Все, что пережили они обе с той роковой весны: трагедия, разыгравшаяся в Мобюиссоне в самый разгар их счастья, суд, казнь и пытки, которым в присутствии принцесс подвергли их любовников на главной площади Понтуаза, оскорбительные выкрики толпы, собиравшейся на всем пути следования, чтобы поглазеть на молоденьких преступниц, затем полгода тюремного заключения, зловещий вой ветра в трубах, удушающий зной летом, когда солнечные лучи раскаляют камень, ледяной холод в осеннюю пору, жидкая похлебка из гречихи, составлявшая весь их обед, грубые, как власяница, рубашки, выдаваемые раз в два месяца, узенькое, словно бойница, окошко, откуда, сколько ни нагибайся, сколько ни верти головой, виден лишь шлем лучника, мерно шагающего взад и вперед, — все это оставило неизгладимый след в душе Маргариты, и она отлично понимала, что эти изменения не могли не коснуться также и ее внешности…

Возможно, восемнадцатилетняя Бланка с ее удивительным легкомыслием и почти детской беспечностью, без всякого повода переходящая от самого безнадежного отчаяния к самым необоснованным надеждам, Бланка, способная забыть любое горе только потому, что на гребне противоположной стены защебетала птичка, и радостно воскликнуть, улыбаясь сквозь еще не просохшие слезы: «Маргарита!

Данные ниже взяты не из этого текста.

import Summits.BirchSwinnertonDyer.BirchSwinnertonDyer.Theorems.SmallImageMuTransferMuTransferX9KolyvaginCocycleMeetingPoint
import Summits.BirchSwinnertonDyer.BirchSwinnertonDyer.Theorems.SmallImageMuTransferMuTransferX9LocalQTermStepFour
import Summits.BirchSwinnertonDyer.BirchSwinnertonDyer.Theorems.SmallImageMuTransferMuTransferX9StepsTwoFourPairTransport
import Summits.BirchSwinnertonDyer.BirchSwinnertonDyer.Theorems.SmallImageMuTransferMuTransferX9StepTwoLocal
import Summits.BirchSwinnertonDyer.BirchSwinnertonDyer.Theorems.SmallImageMuTransferMuTransferX9TorsionUnramifiedOutside
import Summits.BirchSwinnertonDyer.BirchSwinnertonDyer.Theorems.SmallImageMuTransferMuTransferX9TameGeneratorSeams
import Summits.BirchSwinnertonDyer.BirchSwinnertonDyer.Theorems.SmallImageMuTransferMuTransferX9SplitPrimeCongruence
import Summits.BirchSwinnertonDyer.BirchSwinnertonDyer.Theorems.SmallImageMuTransferMuTransferX9StepFourCocycleSeams
import Summits.BirchSwinnertonDyer.BirchSwinnertonDyer.Theorems.SmallImageMuTransferMuTransferX9LocalExponentBadPrimes
import Literature.NumberTheory.GaloisRepresentations.ModPCyclotomicCharacterInertiaSurjective
import Literature.NumberTheory.GaloisRepresentations.LocalDualityDescent
import Literature.NumberTheory.GaloisRepresentations.AbsGaloisGroupCompact
import Literature.NumberTheory.EllipticCurves.CMTorsionIrreducibleOrdinaryProofs
import Literature.NumberTheory.EllipticCurves.WeilPairingTateDual
import Literature.NumberTheory.EllipticCurves.Kato2004.EulerSystemClasses
import Literature.NumberTheory.EllipticCurves.Kato2004.IwasawaH1ReductionTower
import Literature.NumberTheory.GaloisCohomology.PoitouTate
import HarnessLib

Слышишь? Птичка поет!» — Бланка, верящая в предзнаменования, в любое предзнаменование, и мечтающая с утра до ночи, как иные женщины с утра до ночи перебирают четки, — Бланка, выйдя из темницы, могла бы, пожалуй, обрести свои былые краски и чувства, живость взгляда; но Маргарита — никогда. То, что надломилось в ней, не могло ни срастись, ни распрямиться.